— RECORDS PROVIDED —
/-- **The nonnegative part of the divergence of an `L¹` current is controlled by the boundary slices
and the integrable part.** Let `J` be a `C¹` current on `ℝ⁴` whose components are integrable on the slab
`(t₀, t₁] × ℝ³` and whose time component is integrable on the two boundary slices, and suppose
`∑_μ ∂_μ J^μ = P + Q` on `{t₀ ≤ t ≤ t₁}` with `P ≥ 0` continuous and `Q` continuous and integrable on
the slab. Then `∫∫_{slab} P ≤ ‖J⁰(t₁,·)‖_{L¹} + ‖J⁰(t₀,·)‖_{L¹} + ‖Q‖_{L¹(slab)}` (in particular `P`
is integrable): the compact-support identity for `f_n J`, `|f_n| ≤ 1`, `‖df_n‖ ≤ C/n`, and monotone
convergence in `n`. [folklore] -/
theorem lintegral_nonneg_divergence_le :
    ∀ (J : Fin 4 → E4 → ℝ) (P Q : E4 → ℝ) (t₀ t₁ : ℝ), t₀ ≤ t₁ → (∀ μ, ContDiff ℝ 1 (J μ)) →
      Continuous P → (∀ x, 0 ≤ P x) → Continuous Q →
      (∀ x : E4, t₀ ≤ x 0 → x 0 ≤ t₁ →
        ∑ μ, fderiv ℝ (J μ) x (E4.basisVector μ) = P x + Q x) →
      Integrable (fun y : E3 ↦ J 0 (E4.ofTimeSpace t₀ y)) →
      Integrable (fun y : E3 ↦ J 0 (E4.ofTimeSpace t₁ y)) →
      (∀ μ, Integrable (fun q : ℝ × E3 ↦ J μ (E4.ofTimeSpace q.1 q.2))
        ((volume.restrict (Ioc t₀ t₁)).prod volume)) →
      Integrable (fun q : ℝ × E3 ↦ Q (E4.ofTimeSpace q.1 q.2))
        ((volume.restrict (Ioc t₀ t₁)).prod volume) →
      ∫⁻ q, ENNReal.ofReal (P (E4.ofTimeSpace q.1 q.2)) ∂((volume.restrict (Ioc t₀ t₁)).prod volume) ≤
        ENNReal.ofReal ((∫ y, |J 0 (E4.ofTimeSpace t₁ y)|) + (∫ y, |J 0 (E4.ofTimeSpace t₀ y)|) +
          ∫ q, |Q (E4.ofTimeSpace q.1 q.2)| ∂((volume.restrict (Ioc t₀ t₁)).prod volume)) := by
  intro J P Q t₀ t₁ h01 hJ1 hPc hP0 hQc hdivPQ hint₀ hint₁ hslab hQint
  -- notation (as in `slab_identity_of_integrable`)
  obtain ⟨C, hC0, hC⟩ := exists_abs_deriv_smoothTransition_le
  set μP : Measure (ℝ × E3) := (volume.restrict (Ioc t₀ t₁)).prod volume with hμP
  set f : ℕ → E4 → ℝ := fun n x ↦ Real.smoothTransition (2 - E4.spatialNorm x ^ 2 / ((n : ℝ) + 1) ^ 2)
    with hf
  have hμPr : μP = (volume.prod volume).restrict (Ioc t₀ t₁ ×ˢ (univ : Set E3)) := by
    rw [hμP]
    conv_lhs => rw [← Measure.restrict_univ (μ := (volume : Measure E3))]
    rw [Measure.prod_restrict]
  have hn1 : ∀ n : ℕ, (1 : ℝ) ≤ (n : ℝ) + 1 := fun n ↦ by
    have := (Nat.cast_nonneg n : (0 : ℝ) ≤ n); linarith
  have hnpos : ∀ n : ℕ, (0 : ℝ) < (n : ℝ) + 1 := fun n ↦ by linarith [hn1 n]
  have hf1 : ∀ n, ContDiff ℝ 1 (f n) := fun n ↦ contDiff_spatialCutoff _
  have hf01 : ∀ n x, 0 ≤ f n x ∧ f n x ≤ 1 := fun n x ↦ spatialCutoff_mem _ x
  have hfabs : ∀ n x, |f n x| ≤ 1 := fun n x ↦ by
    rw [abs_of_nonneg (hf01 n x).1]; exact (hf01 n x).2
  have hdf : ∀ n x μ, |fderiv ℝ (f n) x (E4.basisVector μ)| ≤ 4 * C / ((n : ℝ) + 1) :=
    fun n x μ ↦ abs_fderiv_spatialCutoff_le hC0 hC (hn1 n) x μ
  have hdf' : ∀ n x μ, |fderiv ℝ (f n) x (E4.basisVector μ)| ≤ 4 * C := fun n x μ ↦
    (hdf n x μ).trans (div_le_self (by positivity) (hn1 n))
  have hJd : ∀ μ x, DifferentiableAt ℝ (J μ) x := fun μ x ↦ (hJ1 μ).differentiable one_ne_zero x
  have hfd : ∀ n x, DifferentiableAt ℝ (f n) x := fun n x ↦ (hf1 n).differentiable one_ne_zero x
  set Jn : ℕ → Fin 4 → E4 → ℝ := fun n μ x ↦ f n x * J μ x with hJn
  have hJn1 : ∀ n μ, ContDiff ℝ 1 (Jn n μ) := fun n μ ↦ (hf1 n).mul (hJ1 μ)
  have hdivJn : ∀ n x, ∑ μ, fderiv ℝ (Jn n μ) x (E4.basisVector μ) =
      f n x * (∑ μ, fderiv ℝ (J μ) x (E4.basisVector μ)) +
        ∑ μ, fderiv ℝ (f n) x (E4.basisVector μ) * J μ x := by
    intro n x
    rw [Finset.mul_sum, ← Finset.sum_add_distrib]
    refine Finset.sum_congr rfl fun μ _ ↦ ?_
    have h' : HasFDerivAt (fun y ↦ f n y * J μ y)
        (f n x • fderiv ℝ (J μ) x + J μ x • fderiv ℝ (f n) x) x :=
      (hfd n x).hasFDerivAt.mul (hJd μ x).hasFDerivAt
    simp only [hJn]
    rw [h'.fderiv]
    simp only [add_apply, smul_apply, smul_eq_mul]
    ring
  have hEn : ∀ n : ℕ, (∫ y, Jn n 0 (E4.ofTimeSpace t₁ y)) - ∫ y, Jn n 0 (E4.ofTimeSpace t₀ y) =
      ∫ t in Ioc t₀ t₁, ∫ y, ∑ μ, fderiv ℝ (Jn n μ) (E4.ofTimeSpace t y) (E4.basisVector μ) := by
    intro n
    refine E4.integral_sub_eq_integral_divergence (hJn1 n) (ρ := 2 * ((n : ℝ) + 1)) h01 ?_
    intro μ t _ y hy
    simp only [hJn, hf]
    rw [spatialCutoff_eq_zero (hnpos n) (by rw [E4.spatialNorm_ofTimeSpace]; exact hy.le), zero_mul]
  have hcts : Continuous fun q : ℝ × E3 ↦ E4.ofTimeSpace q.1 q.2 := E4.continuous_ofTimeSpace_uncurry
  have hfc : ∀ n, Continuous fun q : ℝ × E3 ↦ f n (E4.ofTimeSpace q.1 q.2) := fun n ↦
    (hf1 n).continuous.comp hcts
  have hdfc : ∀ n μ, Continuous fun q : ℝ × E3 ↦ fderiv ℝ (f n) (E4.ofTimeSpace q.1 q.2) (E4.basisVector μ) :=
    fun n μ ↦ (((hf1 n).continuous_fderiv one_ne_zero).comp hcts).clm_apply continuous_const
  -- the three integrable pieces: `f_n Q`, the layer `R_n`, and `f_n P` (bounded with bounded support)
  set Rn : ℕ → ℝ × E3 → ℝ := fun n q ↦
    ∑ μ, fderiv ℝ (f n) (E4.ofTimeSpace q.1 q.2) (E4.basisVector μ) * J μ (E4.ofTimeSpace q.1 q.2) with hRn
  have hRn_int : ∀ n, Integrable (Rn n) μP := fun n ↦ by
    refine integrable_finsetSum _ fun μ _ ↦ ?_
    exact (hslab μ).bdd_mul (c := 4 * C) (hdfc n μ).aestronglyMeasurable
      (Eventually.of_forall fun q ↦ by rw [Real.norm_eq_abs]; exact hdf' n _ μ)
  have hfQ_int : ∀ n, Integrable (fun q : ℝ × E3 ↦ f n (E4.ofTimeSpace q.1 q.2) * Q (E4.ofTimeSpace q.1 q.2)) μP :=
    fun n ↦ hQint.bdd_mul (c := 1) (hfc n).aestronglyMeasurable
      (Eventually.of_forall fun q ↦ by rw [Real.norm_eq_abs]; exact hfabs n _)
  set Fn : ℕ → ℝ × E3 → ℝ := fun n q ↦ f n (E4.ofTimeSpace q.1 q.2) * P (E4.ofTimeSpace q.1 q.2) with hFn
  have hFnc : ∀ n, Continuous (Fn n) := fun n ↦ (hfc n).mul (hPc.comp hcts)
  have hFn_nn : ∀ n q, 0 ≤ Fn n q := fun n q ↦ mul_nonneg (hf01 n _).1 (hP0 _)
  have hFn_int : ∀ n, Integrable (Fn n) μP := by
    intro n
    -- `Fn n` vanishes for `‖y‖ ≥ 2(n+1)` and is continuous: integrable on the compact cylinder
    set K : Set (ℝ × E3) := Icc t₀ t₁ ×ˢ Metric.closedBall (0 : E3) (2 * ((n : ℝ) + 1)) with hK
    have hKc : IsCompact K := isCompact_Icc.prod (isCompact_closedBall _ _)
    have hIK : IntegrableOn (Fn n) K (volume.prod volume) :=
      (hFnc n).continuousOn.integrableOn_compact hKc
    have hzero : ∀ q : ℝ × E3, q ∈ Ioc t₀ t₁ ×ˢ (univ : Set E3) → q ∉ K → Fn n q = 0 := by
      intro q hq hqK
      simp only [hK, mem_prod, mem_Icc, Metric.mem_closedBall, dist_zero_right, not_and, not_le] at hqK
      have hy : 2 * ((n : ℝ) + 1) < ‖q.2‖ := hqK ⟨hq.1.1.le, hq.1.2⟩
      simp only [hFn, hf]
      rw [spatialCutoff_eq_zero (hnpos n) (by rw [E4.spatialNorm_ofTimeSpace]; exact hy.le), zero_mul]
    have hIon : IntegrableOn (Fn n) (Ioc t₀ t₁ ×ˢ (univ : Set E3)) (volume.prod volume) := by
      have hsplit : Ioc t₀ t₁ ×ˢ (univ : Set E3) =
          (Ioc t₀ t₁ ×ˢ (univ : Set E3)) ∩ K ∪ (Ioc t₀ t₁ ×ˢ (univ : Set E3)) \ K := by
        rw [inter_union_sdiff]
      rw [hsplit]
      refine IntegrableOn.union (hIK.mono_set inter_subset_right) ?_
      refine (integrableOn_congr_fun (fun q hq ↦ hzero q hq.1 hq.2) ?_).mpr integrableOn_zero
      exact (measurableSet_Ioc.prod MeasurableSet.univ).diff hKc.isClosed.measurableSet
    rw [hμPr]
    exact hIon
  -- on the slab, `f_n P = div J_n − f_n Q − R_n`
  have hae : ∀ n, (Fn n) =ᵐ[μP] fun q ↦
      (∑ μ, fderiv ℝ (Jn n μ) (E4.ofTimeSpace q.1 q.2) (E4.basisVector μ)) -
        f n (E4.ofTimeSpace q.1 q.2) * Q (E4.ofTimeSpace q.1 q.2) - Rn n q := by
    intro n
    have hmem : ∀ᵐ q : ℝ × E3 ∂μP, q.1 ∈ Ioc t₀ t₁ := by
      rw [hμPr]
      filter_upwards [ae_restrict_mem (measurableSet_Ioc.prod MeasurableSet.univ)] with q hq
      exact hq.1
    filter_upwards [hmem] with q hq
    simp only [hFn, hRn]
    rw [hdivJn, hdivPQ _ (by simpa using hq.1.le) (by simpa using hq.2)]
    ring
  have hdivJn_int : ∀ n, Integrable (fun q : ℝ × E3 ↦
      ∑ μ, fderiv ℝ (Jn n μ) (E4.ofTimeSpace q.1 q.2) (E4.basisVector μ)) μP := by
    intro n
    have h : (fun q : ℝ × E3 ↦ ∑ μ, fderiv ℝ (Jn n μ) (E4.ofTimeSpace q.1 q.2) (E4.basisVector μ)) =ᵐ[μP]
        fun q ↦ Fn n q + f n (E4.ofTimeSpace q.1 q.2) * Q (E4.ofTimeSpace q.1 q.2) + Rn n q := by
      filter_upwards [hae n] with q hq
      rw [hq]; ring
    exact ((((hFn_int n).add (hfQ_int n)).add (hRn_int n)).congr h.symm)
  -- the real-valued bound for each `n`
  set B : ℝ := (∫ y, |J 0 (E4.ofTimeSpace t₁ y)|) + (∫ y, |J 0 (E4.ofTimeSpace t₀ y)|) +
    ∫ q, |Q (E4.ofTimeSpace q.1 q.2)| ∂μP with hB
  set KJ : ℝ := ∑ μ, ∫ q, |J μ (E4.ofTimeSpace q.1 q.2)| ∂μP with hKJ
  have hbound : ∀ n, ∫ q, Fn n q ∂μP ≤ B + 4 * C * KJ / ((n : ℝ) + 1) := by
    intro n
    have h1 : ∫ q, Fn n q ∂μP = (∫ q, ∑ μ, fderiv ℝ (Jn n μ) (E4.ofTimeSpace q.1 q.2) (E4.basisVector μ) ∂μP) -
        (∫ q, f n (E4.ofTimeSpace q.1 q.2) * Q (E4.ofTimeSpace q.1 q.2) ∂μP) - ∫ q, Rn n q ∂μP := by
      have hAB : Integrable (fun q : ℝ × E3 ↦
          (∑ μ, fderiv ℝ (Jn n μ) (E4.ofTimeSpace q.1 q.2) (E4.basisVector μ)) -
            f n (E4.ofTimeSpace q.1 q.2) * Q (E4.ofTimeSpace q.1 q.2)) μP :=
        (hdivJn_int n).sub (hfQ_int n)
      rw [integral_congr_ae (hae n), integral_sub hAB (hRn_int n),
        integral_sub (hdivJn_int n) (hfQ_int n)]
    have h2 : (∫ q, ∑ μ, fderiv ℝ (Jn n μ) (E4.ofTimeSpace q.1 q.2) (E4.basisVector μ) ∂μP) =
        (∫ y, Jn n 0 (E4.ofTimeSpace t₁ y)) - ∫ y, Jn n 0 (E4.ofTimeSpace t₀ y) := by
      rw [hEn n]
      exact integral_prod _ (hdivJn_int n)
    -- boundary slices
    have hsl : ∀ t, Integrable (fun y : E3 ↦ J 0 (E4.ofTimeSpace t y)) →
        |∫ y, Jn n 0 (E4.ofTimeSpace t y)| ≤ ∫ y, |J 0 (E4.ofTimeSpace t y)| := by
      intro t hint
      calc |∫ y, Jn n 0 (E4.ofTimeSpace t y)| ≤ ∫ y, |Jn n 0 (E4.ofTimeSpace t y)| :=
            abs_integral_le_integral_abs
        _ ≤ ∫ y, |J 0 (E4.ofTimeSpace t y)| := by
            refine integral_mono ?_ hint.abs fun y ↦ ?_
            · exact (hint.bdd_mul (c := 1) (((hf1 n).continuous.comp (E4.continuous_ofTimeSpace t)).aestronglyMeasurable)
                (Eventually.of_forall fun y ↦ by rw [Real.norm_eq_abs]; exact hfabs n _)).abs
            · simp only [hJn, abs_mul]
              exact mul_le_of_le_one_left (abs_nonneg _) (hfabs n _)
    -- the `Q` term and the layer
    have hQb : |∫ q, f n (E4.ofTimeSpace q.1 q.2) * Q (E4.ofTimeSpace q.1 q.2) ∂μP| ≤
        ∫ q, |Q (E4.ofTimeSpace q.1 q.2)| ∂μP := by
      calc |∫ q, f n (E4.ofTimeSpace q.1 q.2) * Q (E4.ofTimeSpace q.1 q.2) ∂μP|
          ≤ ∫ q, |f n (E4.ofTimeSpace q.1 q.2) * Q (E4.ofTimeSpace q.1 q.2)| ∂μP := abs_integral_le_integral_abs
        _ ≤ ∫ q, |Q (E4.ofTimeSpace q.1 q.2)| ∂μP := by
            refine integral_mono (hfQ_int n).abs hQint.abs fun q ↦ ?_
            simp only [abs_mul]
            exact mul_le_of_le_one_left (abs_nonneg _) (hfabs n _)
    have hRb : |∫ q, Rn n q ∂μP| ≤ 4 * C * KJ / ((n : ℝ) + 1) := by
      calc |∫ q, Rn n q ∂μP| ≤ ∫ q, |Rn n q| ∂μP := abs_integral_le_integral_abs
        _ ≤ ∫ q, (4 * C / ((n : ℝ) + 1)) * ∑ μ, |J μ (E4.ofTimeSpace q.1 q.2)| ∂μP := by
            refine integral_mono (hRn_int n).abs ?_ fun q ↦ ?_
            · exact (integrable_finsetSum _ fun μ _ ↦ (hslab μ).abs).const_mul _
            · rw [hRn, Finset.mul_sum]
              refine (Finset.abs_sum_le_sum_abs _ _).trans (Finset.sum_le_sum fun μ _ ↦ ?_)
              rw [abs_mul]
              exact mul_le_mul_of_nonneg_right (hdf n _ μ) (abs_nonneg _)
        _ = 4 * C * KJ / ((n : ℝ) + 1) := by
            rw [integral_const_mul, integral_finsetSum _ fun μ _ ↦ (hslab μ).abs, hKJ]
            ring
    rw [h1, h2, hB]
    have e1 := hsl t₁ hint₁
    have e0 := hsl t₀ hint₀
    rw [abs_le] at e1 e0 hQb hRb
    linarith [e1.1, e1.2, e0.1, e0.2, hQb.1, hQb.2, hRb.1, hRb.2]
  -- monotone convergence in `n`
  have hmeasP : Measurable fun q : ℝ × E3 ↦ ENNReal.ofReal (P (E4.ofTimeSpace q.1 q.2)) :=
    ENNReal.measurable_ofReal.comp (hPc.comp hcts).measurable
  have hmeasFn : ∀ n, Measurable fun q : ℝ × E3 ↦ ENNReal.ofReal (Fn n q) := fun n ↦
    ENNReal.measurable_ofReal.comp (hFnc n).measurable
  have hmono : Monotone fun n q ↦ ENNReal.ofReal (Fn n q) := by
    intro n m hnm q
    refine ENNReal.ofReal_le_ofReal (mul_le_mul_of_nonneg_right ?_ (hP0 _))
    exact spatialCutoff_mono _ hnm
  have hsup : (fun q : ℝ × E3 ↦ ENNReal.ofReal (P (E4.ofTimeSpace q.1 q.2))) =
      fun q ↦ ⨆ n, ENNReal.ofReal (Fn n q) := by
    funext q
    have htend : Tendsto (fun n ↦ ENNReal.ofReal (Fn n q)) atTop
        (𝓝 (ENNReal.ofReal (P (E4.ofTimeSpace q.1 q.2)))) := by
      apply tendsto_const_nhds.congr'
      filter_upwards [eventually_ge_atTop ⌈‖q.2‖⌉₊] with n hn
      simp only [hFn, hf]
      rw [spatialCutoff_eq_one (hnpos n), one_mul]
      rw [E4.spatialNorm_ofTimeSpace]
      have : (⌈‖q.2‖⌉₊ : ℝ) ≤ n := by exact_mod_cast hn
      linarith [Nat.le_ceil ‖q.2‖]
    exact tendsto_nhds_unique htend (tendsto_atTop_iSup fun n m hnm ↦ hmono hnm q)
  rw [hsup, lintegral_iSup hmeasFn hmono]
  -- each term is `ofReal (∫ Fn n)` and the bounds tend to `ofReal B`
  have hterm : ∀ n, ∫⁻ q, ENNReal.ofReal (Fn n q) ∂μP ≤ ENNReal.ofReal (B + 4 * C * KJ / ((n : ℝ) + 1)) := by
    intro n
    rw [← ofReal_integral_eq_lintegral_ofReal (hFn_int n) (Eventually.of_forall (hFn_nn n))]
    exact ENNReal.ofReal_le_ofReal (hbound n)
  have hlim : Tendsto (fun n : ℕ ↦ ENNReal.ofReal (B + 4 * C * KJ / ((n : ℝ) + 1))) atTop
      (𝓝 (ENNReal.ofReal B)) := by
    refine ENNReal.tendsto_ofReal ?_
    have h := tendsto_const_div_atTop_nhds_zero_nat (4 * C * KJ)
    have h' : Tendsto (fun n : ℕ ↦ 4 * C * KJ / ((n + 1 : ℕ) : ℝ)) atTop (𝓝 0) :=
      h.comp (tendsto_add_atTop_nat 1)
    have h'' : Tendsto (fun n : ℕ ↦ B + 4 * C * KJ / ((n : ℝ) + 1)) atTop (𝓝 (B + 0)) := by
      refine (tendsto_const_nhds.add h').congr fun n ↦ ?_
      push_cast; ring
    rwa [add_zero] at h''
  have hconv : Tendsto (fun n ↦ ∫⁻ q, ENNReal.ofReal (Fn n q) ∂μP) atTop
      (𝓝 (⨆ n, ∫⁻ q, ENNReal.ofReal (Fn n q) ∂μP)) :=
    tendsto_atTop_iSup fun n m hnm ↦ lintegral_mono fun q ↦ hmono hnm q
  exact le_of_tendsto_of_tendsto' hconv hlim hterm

— WORK ORDER —
Would you restate, word for word, every line of the listing from its first line through the line with "rw [Measure.prod_restrict]"?

— SOLUTION TO THIS EXERCISE —
/-- **The nonnegative part of the divergence of an `L¹` current is controlled by the boundary slices
and the integrable part.** Let `J` be a `C¹` current on `ℝ⁴` whose components are integrable on the slab
`(t₀, t₁] × ℝ³` and whose time component is integrable on the two boundary slices, and suppose
`∑_μ ∂_μ J^μ = P + Q` on `{t₀ ≤ t ≤ t₁}` with `P ≥ 0` continuous and `Q` continuous and integrable on
the slab. Then `∫∫_{slab} P ≤ ‖J⁰(t₁,·)‖_{L¹} + ‖J⁰(t₀,·)‖_{L¹} + ‖Q‖_{L¹(slab)}` (in particular `P`
is integrable): the compact-support identity for `f_n J`, `|f_n| ≤ 1`, `‖df_n‖ ≤ C/n`, and monotone
convergence in `n`. [folklore] -/
theorem lintegral_nonneg_divergence_le :
    ∀ (J : Fin 4 → E4 → ℝ) (P Q : E4 → ℝ) (t₀ t₁ : ℝ), t₀ ≤ t₁ → (∀ μ, ContDiff ℝ 1 (J μ)) →
      Continuous P → (∀ x, 0 ≤ P x) → Continuous Q →
      (∀ x : E4, t₀ ≤ x 0 → x 0 ≤ t₁ →
        ∑ μ, fderiv ℝ (J μ) x (E4.basisVector μ) = P x + Q x) →
      Integrable (fun y : E3 ↦ J 0 (E4.ofTimeSpace t₀ y)) →
      Integrable (fun y : E3 ↦ J 0 (E4.ofTimeSpace t₁ y)) →
      (∀ μ, Integrable (fun q : ℝ × E3 ↦ J μ (E4.ofTimeSpace q.1 q.2))
        ((volume.restrict (Ioc t₀ t₁)).prod volume)) →
      Integrable (fun q : ℝ × E3 ↦ Q (E4.ofTimeSpace q.1 q.2))
        ((volume.restrict (Ioc t₀ t₁)).prod volume) →
      ∫⁻ q, ENNReal.ofReal (P (E4.ofTimeSpace q.1 q.2)) ∂((volume.restrict (Ioc t₀ t₁)).prod volume) ≤
        ENNReal.ofReal ((∫ y, |J 0 (E4.ofTimeSpace t₁ y)|) + (∫ y, |J 0 (E4.ofTimeSpace t₀ y)|) +
          ∫ q, |Q (E4.ofTimeSpace q.1 q.2)| ∂((volume.restrict (Ioc t₀ t₁)).prod volume)) := by
  intro J P Q t₀ t₁ h01 hJ1 hPc hP0 hQc hdivPQ hint₀ hint₁ hslab hQint
  -- notation (as in `slab_identity_of_integrable`)
  obtain ⟨C, hC0, hC⟩ := exists_abs_deriv_smoothTransition_le
  set μP : Measure (ℝ × E3) := (volume.restrict (Ioc t₀ t₁)).prod volume with hμP
  set f : ℕ → E4 → ℝ := fun n x ↦ Real.smoothTransition (2 - E4.spatialNorm x ^ 2 / ((n : ℝ) + 1) ^ 2)
    with hf
  have hμPr : μP = (volume.prod volume).restrict (Ioc t₀ t₁ ×ˢ (univ : Set E3)) := by
    rw [hμP]
    conv_lhs => rw [← Measure.restrict_univ (μ := (volume : Measure E3))]
    rw [Measure.prod_restrict]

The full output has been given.